In this study, we aimed to develop and validate nomograms for predicting the survival outcomes in patients with T1-2N1 breast cancer to identify the patients who could not benefit from postmastectomy radiotherapy (PMRT).
Data from 10191 patients with T1-2N1 breast cancer were extracted from the Surveillance, Epidemiology, and End Results (SEER) database. Of them, 6542 patients who had not received PMRT formed the training set. Concurrently, we retrospectively enrolled 419 patients from the Affiliated Hospital of North Sichuan Medical College (NSMC), and 286 patients who did not undergo PMRT formed the external validation set. The least absolute shrinkage and selection operator (LASSO) and multivariate Cox regression analyses were used for selecting prognostic factors in the training set. Using the selected factors, two prognostic nomograms were constructed. The nomograms’ performance was assessed using the concordance index (C-index), calibration curves, decision curve analysis (DCA), and risk subgroup classification. The stabilized inverse probability of treatment weights (IPTWs) was used to balance the baseline characteristics of the different risk groups. Finally, the survival outcomes and effectiveness of PMRT after IPTW adjustment were evaluated using adjusted Kaplan–Meier curves and Cox regression models.

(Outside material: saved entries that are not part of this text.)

import Summits.KontsevichZagierPeriods.Zeta5Search.Certificates.ModRedLNKTerms
import HarnessLib

/-!
# ζ(5) search — brown9 LEVEL 2 (L-NK): grid slices k₂ ∈ {56,57,58,59} of the packed coordinate check (cell `pub-zeta5`, certifier `cert-2`)

HONEST FRAMING: systematic search; no irrationality claim unless certified.

GENERATED by cert-2 `code/gen_lnk_grid.py`: for each listed integer `k₀` the two-variable packed coordinate combination
`coordGZ β β^{D₁} k₀ …` of (L-NK) vanishes (kernel, big-integer arithmetic; `β = betaG`, `D₁ = 119`). Assembled by
`ModRedLNKKernel` via `PolyReflectCoordGrid.coord_sum_eq_zero_grid`.
-/

namespace Summit.KontsevichZagierPeriods.Zeta5Search.Certificates

namespace VIMInner.ModRed

open Summit.KontsevichZagierPeriods.Zeta5Search.PolyReflect

set_option maxHeartbeats 100000000 in
/-- Grid slice `k₀ = 56` of the (L-NK) packed coordinate check. -/
theorem sliceM_56 : zIsZero (coordGZ betaG ((betaG ^ 119 : ℕ) : ℤ) 56 ftM
    ((relsM.map lcTrim).map (packLC betaG ((betaG ^ 119 : ℕ) : ℤ) 56)) termsM) = true := by
  decide +kernel

set_option maxHeartbeats 100000000 in
/-- Grid slice `k₀ = 57` of the (L-NK) packed coordinate check. -/
theorem sliceM_57 : zIsZero (coordGZ betaG ((betaG ^ 119 : ℕ) : ℤ) 57 ftM
    ((relsM.map lcTrim).map (packLC betaG ((betaG ^ 119 : ℕ) : ℤ) 57)) termsM) = true := by
  decide +kernel

set_option maxHeartbeats 100000000 in
/-- Grid slice `k₀ = 58` of the (L-NK) packed coordinate check. -/
theorem sliceM_58 : zIsZero (coordGZ betaG ((betaG ^ 119 : ℕ) : ℤ) 58 ftM
    ((relsM.map lcTrim).map (packLC betaG ((betaG ^ 119 : ℕ) : ℤ) 58)) termsM) = true := by
  decide +kernel

set_option maxHeartbeats 100000000 in
/-- Grid slice `k₀ = 59` of the (L-NK) packed coordinate check. -/
theorem sliceM_59 : zIsZero (coordGZ betaG ((betaG ^ 119 : ℕ) : ℤ) 59 ftM
    ((relsM.map lcTrim).map (packLC betaG ((betaG ^ 119 : ℕ) : ℤ) 59)) termsM) = true := by
  decide +kernel

end VIMInner.ModRed

end Summit.KontsevichZagierPeriods.Zeta5Search.Certificates
/-- **«σ(A) is … invariant with respect to the adjoint representation of the group G»** for EVERY closed `G ≤ U(N)`:
`det jac(uXu*) = det jac(X)` for `u ∈ G`, `X ∈ 𝐠` (r10's `det_jac_Adg` with its `Ad`-stability hypotheses
DISCHARGED by gen 8's `LogChart.conj_mem_lie`). [cite: Balaban1985UV3, p. 260] -/
theorem jdet_Ad (u : Gs) (x : (chart Gs hG).lie) :
    jdet (hlie Gs hG) (Adg (hAd Gs hG u) (hAd' Gs hG u) x) = jdet (hlie Gs hG) x := by
  rw [jdet_eq_det, jdet_eq_det]
  exact det_jac_Adg (hlie Gs hG) (hAd Gs hG u) (hAd' Gs hG u) x

/-- The `Ad`-moved element, in matrices: `Ad u X = u X u*`. [cite: Balaban1985UV3, p. 260] -/
theorem coe_Adg (u : Gs) (x : (chart Gs hG).lie) :
    ((Adg (hAd Gs hG u) (hAd' Gs hG u) x : (chart Gs hG).lie) : Matrix n n ℂ) =
      ((u : Matrix.unitaryGroup n ℂ) : Matrix n n ℂ) * x * star ((u : Matrix.unitaryGroup n ℂ) : Matrix n n ℂ) := rfl

end ClosedSubgroup

end Literature.MathematicalPhysics.QuantumFieldTheory.Balaban1983to89.HaarDensityEvenClosedSubgroup

end
import Literature.Computability.QuantumComplexity.ZXCalculusTriangleLemmas
import HarnessLib

/-!
# ZX-calculus, Layer T7: Appendix Lemma 36 (parallel triangles) and its local tools

[cite: JeandelPerdrixVilmart2018, Appendix Lemma 36]; proof architecture after Jeandel–Perdrix–Vilmart,
arXiv:1705.11151 (v2), Appendix (fig. `parallel-triangles-are-projections-proof`), with the (B2)/(B1) steps
replaced by the local disconnection lemma `split_Xhalfpi_hBox_merge` (a green node doubly linked to another
green node by an `X(π/2)`-edge and an `H`-edge disconnects).
-/

namespace Literature.Computability.QuantumComplexity

open ZXDiagram

namespace ZXClass

/-- `X(π/2) = Z(-π/2) ⨾ (1/√2 ⊗ db 4 1 ⊗ H) ⨾ Z(-π/2)` (Euler). [cite: JeandelPerdrixVilmart2018, Appendix Lemma 16] -/
theorem X_halfpi_eq_euler : mk (X 1 1 2) = mk (Z 1 1 (-2)) ⨟ (mk invSqrtTwo ⊠ (mk (dumbbell 4 1) ⊠ mk hBox)) ⨟ mk (Z 1 1 (-2)) := by
  rw [← euler_pos, ← seq_assoc, ← seq_assoc, phase_seq_phase, seq_assoc, seq_assoc, phase_seq_phase,
    show (-2 : ZMod 8) + 2 = 0 from by decide, show (2 : ZMod 8) + -2 = 0 from by decide, Z_one_one, id_seq, seq_id]

/-- Scalars on the first factor of a `1,1` parallel pair float out. [folklore] -/
theorem scalar_par_one_par_one (s : ZXClass 0 0) (A C : ZXClass 1 1) : (s ⊠ A) ⊠ C = s ⊠ (A ⊠ C) :=
  (par_assoc _ _ _).trans (cast_id _ _ _)

/-- A scalar in front of a `1 → 2 → 2` composite floats out. [folklore] -/
theorem scalar_par_one_two_seq_two (s : ZXClass 0 0) (A : ZXClass 1 2) (B : ZXClass 2 2) : (s ⊠ A) ⨟ B = s ⊠ (A ⨟ B) := by
  rw [scalar_par_seq_left, empty_par, cast_id]
import Literature.NumberTheory.GaloisRepresentations.LubinTateColemanRelativeTildeTwo
import Literature.NumberTheory.GaloisRepresentations.LubinTateColemanRelativeCongruenceTwo
import Literature.NumberTheory.GaloisRepresentations.LubinTateColemanTwistedLift
import HarnessLib

/-!
# `q = 2`: de Shalit's I §3.10 over `𝒪_E`, twisted — for a Frobenius lift `ψ` every unit `g ∈ 𝒪_E⟦X⟧ˣ` is congruent
# modulo `π` to a unique `G` with `𝒩_E G = G^ψ`

De Shalit, *Iwasawa theory of elliptic curves with complex multiplication* (1987), Ch. I §3.10 Lemma (relative case,
`𝒩g = g^φ`), proved by the convergence `g = lim φ^{-i}𝒩^{(i)}g₀` of I §2.2 (2)–(3).  Instantiating the abstract
twisted lift (`LubinTateColemanTwistedLift`: any `(p)`-adically complete `S`, any contracting multiplicative `𝒩`)
with `S = 𝒪_E` (`(π)`-adically complete: `LubinTateColemanRelativeTildeTwo`), `𝒩 = 𝒩_E = relNormTwoHom` and the
congruences (i) `𝒩_E h ≡ h^ψ (mod π)` (for `ψ(c) ≡ c² mod π`), (iv) of `LubinTateColemanRelativeCongruenceTwo`:

* ★★★ `exists_relNormTwo_eq_map_sub_mem` — for `ψ : 𝒪_E ≃+* 𝒪_E` with `ψ(π) = π`, `ψ(c) ≡ c² (mod π)` and every unit
  `g`: **there is `G` with `𝒩_E G = G^ψ` and `G ≡ g (mod π)`**;
* ★★ `eq_of_relNormTwo_eq_map_of_sub_mem` — **uniqueness** among units.

With `E = k'` unramified over `F` and `ψ` its Frobenius this is the power-series half of Coleman's theorem for the
tower `k'·K_π^{n+1}` (`𝒰 ≅ {g : 𝒩_E g = g^φ}`); the interpolation `β_n = (φ^{-(n+1)}g)(ω_{n+1})` (field theory of the
composita) is the remaining step.  0 sorry, no named facts.

## References

* E. de Shalit, *Iwasawa theory of elliptic curves with complex multiplication* (1987), Ch. I §2.2, §3.10 Lemma.
  [deShalit1987]
-/

noncomputable section

open scoped PowerSeries.WithPiTopology

namespace Literature.NumberTheory.GaloisRepresentations

section LocalFieldRel2g

open GaloisRepresentations.IsNonarchimedeanLocalField LubinTate ValuativeRel

variable (F : Type*) [Field F] [ValuativeRel F] [TopologicalSpace F] [IsNonarchimedeanLocalField F]

attribute [local instance] ltNormUniformSpace ltNormIsUniformAddGroup rk1 nF nE fintypeResidueField

variable {F}
variable {π : 𝒪[F]} (hπ : (valuation F).IsUniformizer (π : F))
variable (E : IntermediateField F (AlgebraicClosure F)) [FiniteDimensional F E]

/-! ### De Shalit's I §3.10 over `𝒪_E`, twisted by a Frobenius lift `ψ`: `𝒩_E G = G^ψ`, `G ≡ g (mod π)` -/

/-- ★★★ **The twisted `𝒩_E`-invariant lift over `𝒪_E`** (`q = 2`; `ψ : 𝒪_E ≃+* 𝒪_E` with `ψ(π) = π` and
`ψ(c) ≡ c² (mod π)`, e.g. the Frobenius automorphism of an unramified `E/F`): for every unit `g ∈ 𝒪_E⟦X⟧ˣ` there is
`G` with **`𝒩_E G = G^ψ`** and `G ≡ g (mod π)` — Coleman's `ℳ = {𝒩_E G = G^ψ} → (𝒪_E/π)⟦X⟧ˣ` is onto
(I §3.10 Lemma in the relative case; the convergence `G = lim ψ^{-i}𝒩_E^{i} g` of I §2.2 (2)–(3)).
[cite: deShalit1987, Ch. I §3.10 Lemma] -/
theorem exists_relNormTwo_eq_map_sub_mem (hq : residueFieldCard F = 2) (ψ : unitBall E ≃+* unitBall E)
    (hψ : ψ (algebraMap 𝒪[F] (unitBall E) π) = algebraMap 𝒪[F] (unitBall E) π)
    (hψ2 : ∀ c : unitBall E, ψ c - c ^ 2 ∈ Ideal.span {algebraMap 𝒪[F] (unitBall E) π})
    (g : (PowerSeries (unitBall E))ˣ) :
    ∃ G : PowerSeries (unitBall E), relNormTwo hπ E hq G = PowerSeries.map (ψ : unitBall E →+* unitBall E) G ∧
      G - g ∈ coeffIdeal (Ideal.span {algebraMap 𝒪[F] (unitBall E) π}) := by
  haveI := isAdicComplete_span_algebraMap_pi hπ E
  have hNi : ∀ h : PowerSeries (unitBall E), relNormTwoHom hπ E hq h - PowerSeries.map (ψ : unitBall E →+* unitBall E) h ∈
      coeffIdeal (Ideal.span {algebraMap 𝒪[F] (unitBall E) π}) := fun h =>
    relNormTwo_sub_map_mem hπ E hq (ψ := (ψ : unitBall E →+* unitBall E)) hψ2 h
  have hNiv : ∀ (i : ℕ), 1 ≤ i → ∀ h : PowerSeries (unitBall E),
      h - 1 ∈ coeffIdeal (Ideal.span {algebraMap 𝒪[F] (unitBall E) π ^ i}) →
      relNormTwoHom hπ E hq h - 1 ∈ coeffIdeal (Ideal.span {algebraMap 𝒪[F] (unitBall E) π ^ (i + 1)}) :=
    fun i hi h hh => relNormTwo_sub_one_mem hπ E hq hi hh
  obtain ⟨G, hG, hGi⟩ := exists_twistOp_eq_sub_mem (N := relNormTwoHom hπ E hq) (ψ := ψ) hψ hNi hNiv g
  refine ⟨G, hG, ?_⟩
  have h0 := hGi 0
  rwa [Function.iterate_zero, id, zero_add, pow_one] at h0

/-- ★★ **… and the lift is unique**: two units `G, G'` with `𝒩_E G = G^ψ`, `𝒩_E G' = G'^ψ`, `G ≡ G' (mod π)` are equal.
[cite: deShalit1987, Ch. I §3.10 Lemma] -/
theorem eq_of_relNormTwo_eq_map_of_sub_mem (hq : residueFieldCard F = 2) (ψ : unitBall E ≃+* unitBall E)
    (hψ : ψ (algebraMap 𝒪[F] (unitBall E) π) = algebraMap 𝒪[F] (unitBall E) π) {G G' : PowerSeries (unitBall E)}
    (hG' : IsUnit G') (hN : relNormTwo hπ E hq G = PowerSeries.map (ψ : unitBall E →+* unitBall E) G)
    (hN' : relNormTwo hπ E hq G' = PowerSeries.map (ψ : unitBall E →+* unitBall E) G')
    (h : G - G' ∈ coeffIdeal (Ideal.span {algebraMap 𝒪[F] (unitBall E) π})) : G = G' := by
  haveI := (isAdicComplete_span_algebraMap_pi hπ E).toIsHausdorff
  have hNiv : ∀ (i : ℕ), 1 ≤ i → ∀ h : PowerSeries (unitBall E),
      h - 1 ∈ coeffIdeal (Ideal.span {algebraMap 𝒪[F] (unitBall E) π ^ i}) →
      relNormTwoHom hπ E hq h - 1 ∈ coeffIdeal (Ideal.span {algebraMap 𝒪[F] (unitBall E) π ^ (i + 1)}) :=
    fun i hi h hh => relNormTwo_sub_one_mem hπ E hq hi hh
  exact eq_of_twistOp_eq_of_sub_mem (N := relNormTwoHom hπ E hq) (ψ := ψ) hψ hNiv hG' hN hN' h

end LocalFieldRel2g

end Literature.NumberTheory.GaloisRepresentations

The 8-year overall survival (OS) and breast cancer-specific survival (BCSS) rates for the SEER cohort were 84.3% and 90.1%, with a median follow-up time of 76 months, while those for the NSMC cohort were 84.1% and 86.9%, with a median follow-up time of 73 months. Moreover, significant differences were observed in the survival curves for the different risk subgroups (P < 0.001) in both SEER and NSMC cohorts. The subgroup analysis after adjustment by IPTW revealed that PMRT was significantly associated with improved OS and BCSS in the intermediate- (hazard ratio [HR] = 0.72, 95% confidence interval [CI]: 0.59–0.88, P=0.001; HR = 0.77, 95% CI: 0.62–0.95, P = 0.015) and high- (HR=0.66, 95% CI: 0.52–0.83, P<0.001; HR=0.74, 95% CI: 0.56–0.99, P=0.039) risk groups. However, PMRT had no significant effects on patients in the low-risk groups.
According to the prognostic nomogram, we performed risk subgroup classification and found that patients in the low-risk group did not benefit from PMRT.